Problem description: Reproduce only the stretch of entries below that begins at the first line and ends at the line holding "# T⁴ programme, spine".
+++ Given information
import Summits.QuantumFields.BalabanUV.T4Continuum.Spine.NE1p.DressedRootSameLattice

/-!
# T⁴ programme, spine estimate NE1′ (node O3b/H2) — NON-VACUITY OF THE SAME-LATTICE FACE (decided toy): the function-level
# binders of `DressedRootSameLattice.dressedStabilityStrict_of_sameLattice` jointly inhabited at EVERY cutoff with ONE number set,
# by a NON-CONSTANT carried function with positive responses

Cell `pub-balaban`, sub-cell `t4`, BINDER-OWNERS row NE1′; owner lineage t4-ne1p-p1 (PROVER seat P1), generation 25; ADDITIVE —
imports `Spine/NE1p/DressedRootSameLattice` (p218843) ONLY, modifies nothing.  Sibling of `Spine/NE1p/DressedRootWitness.lean`
(p211675: non-vacuity of END-B).

CONTENTS [decided toy, nothing of Bałaban's is modelled].  Block size `L = 2` (rate `ψ = L⁻² = 1/4`, source decay `τ = L⁻³ = 1/8`,
count rate `Λ = L⁴ = 16`); per cutoff `K` ONE observable-attached family born at scale `0`, felt at one cube of every scale, with
POSITIVE booked size `slSize K k = (1/12)·(1/4)^k·(1/8)^K` (`slSize_pos`); one generation (the birth, size `(1/8)^K`).  FUNCTION
LEVEL on `𝒰 = Dir = F = ℂ` with the affine chart `move U d t = U + t·d`, window norm `‖d‖`, window `w = 1`, radius `r = 1`,
regular set `{0}`: the carried function of the birth generation is the NON-CONSTANT linear functional `U ↦ ((1/8)^K/3)·U` (later
generations carry `0`), gauge relation `=`; its birth slice holds with sup `(1/8)^K` on the discs of radius `1/‖d‖` about `[0,1]`
(`slFn_birthSlice`); the attaining pair at scale `k` is `(0, δ_k)` with the NORMALISED defect `δ_k = c_δ·r·ψ^k = (1/4)·(1/4)^k`
(`slPair`), whose response `((1/8)^K/3)·δ_k` IS the booked size.  Number set: `c_δ = 1/4` (transport constant `4c_δ = 1`), no
regeneration (`c̄ = 0`), `N₀ = A₀ = 1`, `m = 1/2`, `s̄⁰ = 0`, `ρ′ = locOf 2 1 1 0 = 1/2`.  **`dressedStabilityStrict_slTower :
DressedStabilityStrict slTower (2^4)`** is obtained THROUGH `dressedStabilityStrict_of_sameLattice` — every one of its binders
(`hinv`, `hsl` at birth, `hr`, `hdefw`, `hrate`, `hlin`, `hbirth`, `hreg`, counts, margins, arithmetic) discharged on the toy.

HONEST FRAMING.  A decided toy exercising the END's binder family end to end (non-vacuity of the same-lattice face, node-test item
(t5)); it says NOTHING about Bałaban's densities or the cell's D-terms.  NE1′ NOT printed, NOT proved; spine PROVED 0∕9.  Rung (B)+1 on
ONE finite four-torus — NOT infinite volume, NOT a mass gap, NOT OS on ℝ⁴, NOT Clay.  HONEST DEPENDENCY: continuum YM on T⁴ ⇐ BetaPertH ∧
nine spine estimates (0/9 proved); BetaPertH ⇐ (D1) ∧ (D4) ∧ CAP+tail; G-an2-4 gates asym, D1 and NE2/3/4.
-/

noncomputable section

namespace Summit.QuantumFields.BalabanUV.T4Continuum.NE1p.DressedRootSameLatticeWitness

open Finset Metric Set
open scoped BigOperators
open Literature.MathematicalPhysics.QuantumFieldTheory.Balaban1983to89
open Literature.MathematicalPhysics.QuantumFieldTheory.Balaban1983to89.T4TermFormat
open Literature.MathematicalPhysics.QuantumFieldTheory.Balaban1983to89.T4TrajectoryComparison
open Literature.MathematicalPhysics.QuantumFieldTheory.Balaban1983to89.T4BirthChartTransport
  (GaugeInvariant BirthSlice RelGauge)
open Summit.QuantumFields.BalabanUV.T4Continuum.T4TrajectoryDensityDressed
open Summit.QuantumFields.BalabanUV.T4Continuum.NE1p.DressedRoot
open Summit.QuantumFields.BalabanUV.T4Continuum.NE1p.DressedUniformConstants
open Summit.QuantumFields.BalabanUV.T4Continuum.NE1p.DressedRootSameLattice

/-! ## §1 The toy booking, trajectory and tower -/

/-- The toy's booked size at scale `k` of cutoff `K`: `(1/12)·(1/4)^k·(1/8)^K`. [decided toy] -/
def slSize (K k : ℕ) : ℝ := (1 / 12 : ℝ) * (1 / 4 : ℝ) ^ k * (1 / 8 : ℝ) ^ K

/-- The toy's sizes are positive. [decided toy] -/
theorem slSize_pos (K k : ℕ) : 0 < slSize K k := by
  unfold slSize; positivity

/-- TOY BOOKING at cutoff `K` [decided toy]: one family born at scale `0`, one cube per scale, size `slSize K k`. -/
def slBooking (K : ℕ) : T4TermFormat.Booking where
  K := K
  Dom := Unit
  domScale := fun _ => 0
  treeLen := fun _ => 0
  treeLen_nonneg := fun _ => le_rfl
  balSize := fun _ => 0
  Birth := Unit
  births := {()}
  mem_births := fun b => by simp
  birthScale := fun _ => 0
  birth_le := fun _ => Nat.zero_le K
  loc := fun _ => ()
  loc_scale := fun _ => rfl
  Cube := Fin (K + 1)
  cubes := Finset.univ
  mem_cubes := fun q => Finset.mem_univ q
  cubeScale := fun q => q.val
  cube_le := fun q => Nat.lt_succ_iff.mp q.isLt
  feltAt := fun _ => {()}
  felt_birth_le := fun _ _ _ => Nat.zero_le _
  size := fun _ k => slSize K k
  size_nonneg := fun _ k => (slSize_pos K k).le
  pair := fun _ _ _ => 0

/-- TOY TRAJECTORY [decided toy]: one generation (the birth, size `(1/8)^K`); re-linearised size = the booked size. -/
def slTrajectory (K : ℕ) : Trajectory (slBooking K) where
  lin := fun _ k' k => if k' = 0 then slSize K k else 0
  lin_nonneg := fun _ k' k => by
    split_ifs
    · exact (slSize_pos K k).le
    · exact le_rfl
  gen := fun _ k' => if k' = 0 then (1 / 8 : ℝ) ^ K else 0
  gen_nonneg := fun _ k' => by split_ifs <;> positivity
  size_le := fun b k _ _ => by
    show slSize K k ≤ ∑ k' ∈ Icc 0 k, (if k' = 0 then slSize K k else 0)
    rw [Finset.sum_ite_eq' (Icc 0 k) 0 (fun _ => slSize K k)]
    simp

/-- TOY TOWER [decided toy]: one run parameter, the toy booking and trajectory at every cutoff. -/
def slTower : DressedTower Unit where
  B := fun _ K => slBooking K
  K_eq := fun _ _ => rfl
  T := fun _ K => slTrajectory K

/-! ## §2 The function-level data: a non-constant carried function, its birth slice, the attaining pairs -/

/-- The affine chart on `ℂ`: `move U d t = U + t·d`. [decided toy] -/
def slMove (U d : ℂ) (t : ℂ) : ℂ := U + t * d

/-- The carried function of generation `k′` at cutoff `K`: the linear functional `U ↦ ((1/8)^K/3)·U` for the birth generation,
`0` for later (empty) generations. [decided toy] -/
def slFn (K : ℕ) (k' : ℕ) (U : ℂ) : ℂ := if k' = 0 then (((1 / 8 : ℝ) ^ K / 3 : ℝ) : ℂ) * U else 0

/-- The chart fixes the base at `t = 0`. [decided toy] -/
theorem slMove_zero (U d : ℂ) : slMove U d 0 = U := by
  simp [slMove]

/-- Gauge invariance under equality is trivial. [decided toy] -/
theorem slFn_gaugeInvariant (K k' : ℕ) : GaugeInvariant (fun U V : ℂ => U = V) (slFn K k') :=
  fun _ _ h => by rw [h]

/-- **THE BIRTH SLICE OF THE TOY** [decided toy]: at the regular base `0`, along every direction `d` with `0 < ‖d‖ ≤ 1`, the
slice `t ↦ slFn K k′ (0 + t·d)` is entire and bounded by the generation size on the open disc `|t| < 3/‖d‖`, which contains the
closed discs of radius `1/‖d‖` about `[0,1]`. -/
theorem slFn_birthSlice (K k' : ℕ) :
    BirthSlice (slFn K k') slMove (fun d : ℂ => ‖d‖) ({0} : Set ℂ) 1 1 (if k' = 0 then (1 / 8 : ℝ) ^ K else 0) := by
  intro U hU d hd hdw
  rw [Set.mem_singleton_iff] at hU
  subst hU
  refine ⟨ball (0 : ℂ) (3 / ‖d‖), ?_, ?_, ?_⟩
  · unfold slFn slMove
    split_ifs
    · exact ((differentiableOn_const _).mul ((differentiableOn_const _).add
        (differentiableOn_id.mul (differentiableOn_const _))))
    · exact differentiableOn_const _
  · intro t ht
    rw [mem_ball, dist_zero_right] at ht
    unfold slFn slMove
    split_ifs with h
    · have h8 : (0 : ℝ) ≤ (1 / 8 : ℝ) ^ K := by positivity
      have ht' : ‖t‖ * ‖d‖ < 3 := by
        have := (lt_div_iff₀ hd).1 ht
        linarith
      rw [zero_add, norm_mul, norm_mul, Complex.norm_real, Real.norm_eq_abs,
        abs_of_nonneg (by positivity : (0 : ℝ) ≤ (1 / 8 : ℝ) ^ K / 3)]
      calc (1 / 8 : ℝ) ^ K / 3 * (‖t‖ * ‖d‖) ≤ (1 / 8 : ℝ) ^ K / 3 * 3 :=
            mul_le_mul_of_nonneg_left ht'.le (by positivity)
        _ = (1 / 8 : ℝ) ^ K := by ring
    · simp
  · intro s hs z hz
    rw [mem_closedBall] at hz
    rw [mem_ball, dist_zero_right]
    have hs1 : ‖(s : ℂ)‖ ≤ 1 := by
      rw [Complex.norm_real, Real.norm_eq_abs, abs_of_nonneg hs.1]; exact hs.2
    have hd1 : (1 : ℝ) ≤ 1 / ‖d‖ := by rw [le_div_iff₀ hd]; linarith
    calc ‖z‖ = ‖(z - s) + s‖ := by rw [sub_add_cancel]
      _ ≤ ‖z - (s : ℂ)‖ + ‖(s : ℂ)‖ := norm_add_le _ _
      _ ≤ 1 / ‖d‖ + 1 := add_le_add (by rwa [← dist_eq_norm]) hs1
      _ ≤ 1 / ‖d‖ + 1 / ‖d‖ := add_le_add le_rfl hd1
      _ < 3 / ‖d‖ := by
          have hx : 0 < 1 / ‖d‖ := by positivity
          have h3 : 3 / ‖d‖ = 3 * (1 / ‖d‖) := by ring
          rw [h3]; linarith

/-- The NORMALISED defect of the toy: `c_δ·r·ψ^{k−k′}` with `c_δ = 1/4`, `r = 1`, `ψ = (2²)⁻¹`. [decided toy] -/
def slDefect (k' k : ℕ) : ℝ := (1 / 4 : ℝ) * 1 * ((2 : ℝ) ^ 2)⁻¹ ^ (k - k')

/-- The defect is positive. [decided toy] -/
theorem slDefect_pos (k' k : ℕ) : 0 < slDefect k' k := by
  unfold slDefect; positivity

/-- The pair `(0, δ)` with `δ = slDefect k′ k > 0` is in relative gauge of defect `δ` on the affine chart (direction `δ` itself).
[decided toy] -/
theorem slRel (k' k : ℕ) :
    RelGauge (fun U V : ℂ => U = V) slMove (fun d : ℂ => ‖d‖) 0 ((slDefect k' k : ℝ) : ℂ) (slDefect k' k) := by
  have hn : ‖((slDefect k' k : ℝ) : ℂ)‖ = slDefect k' k := by
    rw [Complex.norm_real, Real.norm_eq_abs, abs_of_pos (slDefect_pos k' k)]
  refine ⟨((slDefect k' k : ℝ) : ℂ), ?_, ?_, ?_⟩
  · show (0 : ℝ) < ‖((slDefect k' k : ℝ) : ℂ)‖
    rw [hn]; exact slDefect_pos k' k
  · show ‖((slDefect k' k : ℝ) : ℂ)‖ ≤ slDefect k' k
    rw [hn]
  · simp [slMove]

/-- **THE ATTAINING PAIR** [decided toy]: the response of the birth generation's function to the pair `(0, δ_k)`,
`δ_k = slDefect 0 k`, IS the booked size: `((1/8)^K/3)·(1/4)·(1/4)^k = slSize K k`. -/
theorem slPair (K k : ℕ) : slSize K k = ‖slFn K 0 ((slDefect 0 k : ℝ) : ℂ) - slFn K 0 0‖ := by
  simp only [slFn, if_true, mul_zero, sub_zero, norm_mul, Complex.norm_real, Real.norm_eq_abs]
  rw [abs_of_nonneg (by positivity : (0 : ℝ) ≤ (1 / 8 : ℝ) ^ K / 3), abs_of_pos (slDefect_pos 0 k)]
  unfold slSize slDefect
  rw [Nat.sub_zero]
  have h4 : ((2 : ℝ) ^ 2)⁻¹ = 1 / 4 := by norm_num
  rw [h4]
  ring

/-! ## §3 ROOT-C of record THROUGH the same-lattice face -/

/-- **NON-VACUITY OF THE SAME-LATTICE FACE** [decided toy]: the toy tower has `DressedStabilityStrict slTower (2^4)` THROUGH
`dressedStabilityStrict_of_sameLattice` — one number set (`L = 2`, `c_δ = 1/4`, `c̄ = 0`, `N₀ = A₀ = 1`, `m = 1/2`, `s̄⁰ = 0`,
`ρ′ = 1/2`), and at every cutoff the function-level binders (non-constant carried function, birth slice at birth only, normalised
attaining pairs), the births leaf, the (empty) regeneration leaf and the counts, all discharged. -/
theorem dressedStabilityStrict_slTower : DressedStabilityStrict slTower ((2 : ℝ) ^ 4) := by
  refine dressedStabilityStrict_of_sameLattice slTower (L := 2) (cδ := 1 / 4) (cbar := 0) (N₀ := 1) (A₀ := 1) (m := 1 / 2)
    (sbar := 0) (ρ' := 1 / 2) (𝒰 := ℂ) (Dir := ℂ) (F := ℂ) (move := slMove)
    (by norm_num) (by norm_num) le_rfl zero_le_one zero_le_one (by norm_num)
    (by unfold locOf; norm_num) (by norm_num) (by norm_num)
    (fun _ _ _ => 0) (fun _ _ _ _ => 0) (fun _ _ _ b => {b})
    (fun _ _ _ => le_rfl) (fun _ _ _ _ => le_rfl)
    (fun _ K k b f _ => Nat.zero_le k)
    (fun _ K k b j _ => ?_)
    (fun _ _ _ _ => le_rfl)
    (fun _ K => ?_) (fun _ K => ?_)
    (fun _ K _ k' => slFn K k') (fun _ _ _ _ U V => U = V) (fun _ _ _ _ => ({0} : Set ℂ)) (fun _ _ _ _ d => ‖d‖)
    (fun _ _ _ _ => 1) (fun _ _ _ _ => 1) (fun _ _ _ k' k => slDefect k' k)
    (fun _ K _ k' => slFn_gaugeInvariant K k')
    (fun _ K b k' _ _ _ => slFn_birthSlice K k')
    slMove_zero (fun _ _ _ _ => zero_lt_one)
    (fun _ _ _ k' k => ?_)
    (fun _ _ _ k' k _ _ _ => ?_)
    (fun _ K b k' k hbk' hk'k hk _ ε hε => ?_)
  · -- counts: one live family, `N₀·(2⁴)^{k−j} ≥ 1`
    show ((({b} : Finset Unit).filter fun _ => (0 : ℕ) = j).card : ℝ) ≤ 1 * ((2 : ℝ) ^ 4) ^ (k - j)
    have h1 : ((({b} : Finset Unit).filter fun _ => (0 : ℕ) = j).card : ℝ) ≤ 1 := by
      exact_mod_cast (Finset.card_filter_le _ _).trans (Finset.card_singleton b).le
    exact h1.trans (by simpa using one_le_pow₀ (M₀ := ℝ) (a := (2 : ℝ) ^ 4) (n := k - j) (by norm_num))
  · -- births: `1·(1/8)^K ≤ twoRate 1 ρ₁ (2⁻¹)³ K 0 0 = (2⁻¹)^3^K`
    intro b _ _ _
    show 4 * (1 / 4 : ℝ) * (if (0 : ℕ) = 0 then (1 / 8 : ℝ) ^ K else 0) ≤
      twoRate 1 (rhoOneOf ((2 : ℝ) ^ 2)⁻¹ 1 (4 * (1 / 4)) 0) ((2 : ℝ)⁻¹ ^ 3) K 0 0
    simp only [if_true, twoRate, Nat.sub_zero, pow_zero, mul_one, one_mul]
    have h8 : ((2 : ℝ)⁻¹ ^ 3) = 1 / 8 := by norm_num
    rw [h8]
    norm_num
  · -- regeneration: later generations are empty
    intro b k _ _ _
    show (if k + 1 = 0 then (1 / 8 : ℝ) ^ K else 0) ≤ 0 * slSize K k
    simp
  · -- window: `c_δ·r·ψ^{k−k′} ≤ 1`
    show slDefect k' k ≤ 1
    unfold slDefect
    have hψ : ((2 : ℝ) ^ 2)⁻¹ ^ (k - k') ≤ 1 := pow_le_one₀ (by norm_num) (by norm_num)
    nlinarith [hψ, pow_nonneg (by norm_num : (0 : ℝ) ≤ ((2 : ℝ) ^ 2)⁻¹) (k - k')]
  · -- rate: the defect IS `c_δ·r·ψ^{k−k′}`
    show slDefect k' k ≤ 1 / 4 * 1 * ((2 : ℝ) ^ 2)⁻¹ ^ (k - k')
    exact le_rfl
  · -- attainment: the pair `(0, δ)` — for the birth generation its response IS the booked size; later generations book `0`
    refine ⟨0, Set.mem_singleton 0, ((slDefect k' k : ℝ) : ℂ), slRel k' k, ?_⟩
    show (if k' = 0 then slSize K k else 0) ≤ ‖slFn K k' ((slDefect k' k : ℝ) : ℂ) - slFn K k' 0‖ + ε
    by_cases hk0 : k' = 0
    · subst hk0
      rw [if_pos rfl, ← slPair K k]
      linarith
    · rw [if_neg hk0]
      positivity

/-- … hence the headline `DressedStability slTower` and every booked size positive: the same-lattice END is exercised end to end
on a non-degenerate toy. [decided toy] -/
theorem dressedStability_slTower : DressedStability slTower ∧ ∀ K k (b : (slBooking K).Birth), 0 < (slBooking K).size b k :=
  ⟨dressedStability_of_sameLattice_strict slTower dressedStabilityStrict_slTower, fun K k _ => slSize_pos K k⟩

end Summit.QuantumFields.BalabanUV.T4Continuum.NE1p.DressedRootSameLatticeWitness

end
++++++
Output of the exercise:
import Summits.QuantumFields.BalabanUV.T4Continuum.Spine.NE1p.DressedRootSameLattice

/-!
# T⁴ programme, spine estimate NE1′ (node O3b/H2) — NON-VACUITY OF THE SAME-LATTICE FACE (decided toy): the function-level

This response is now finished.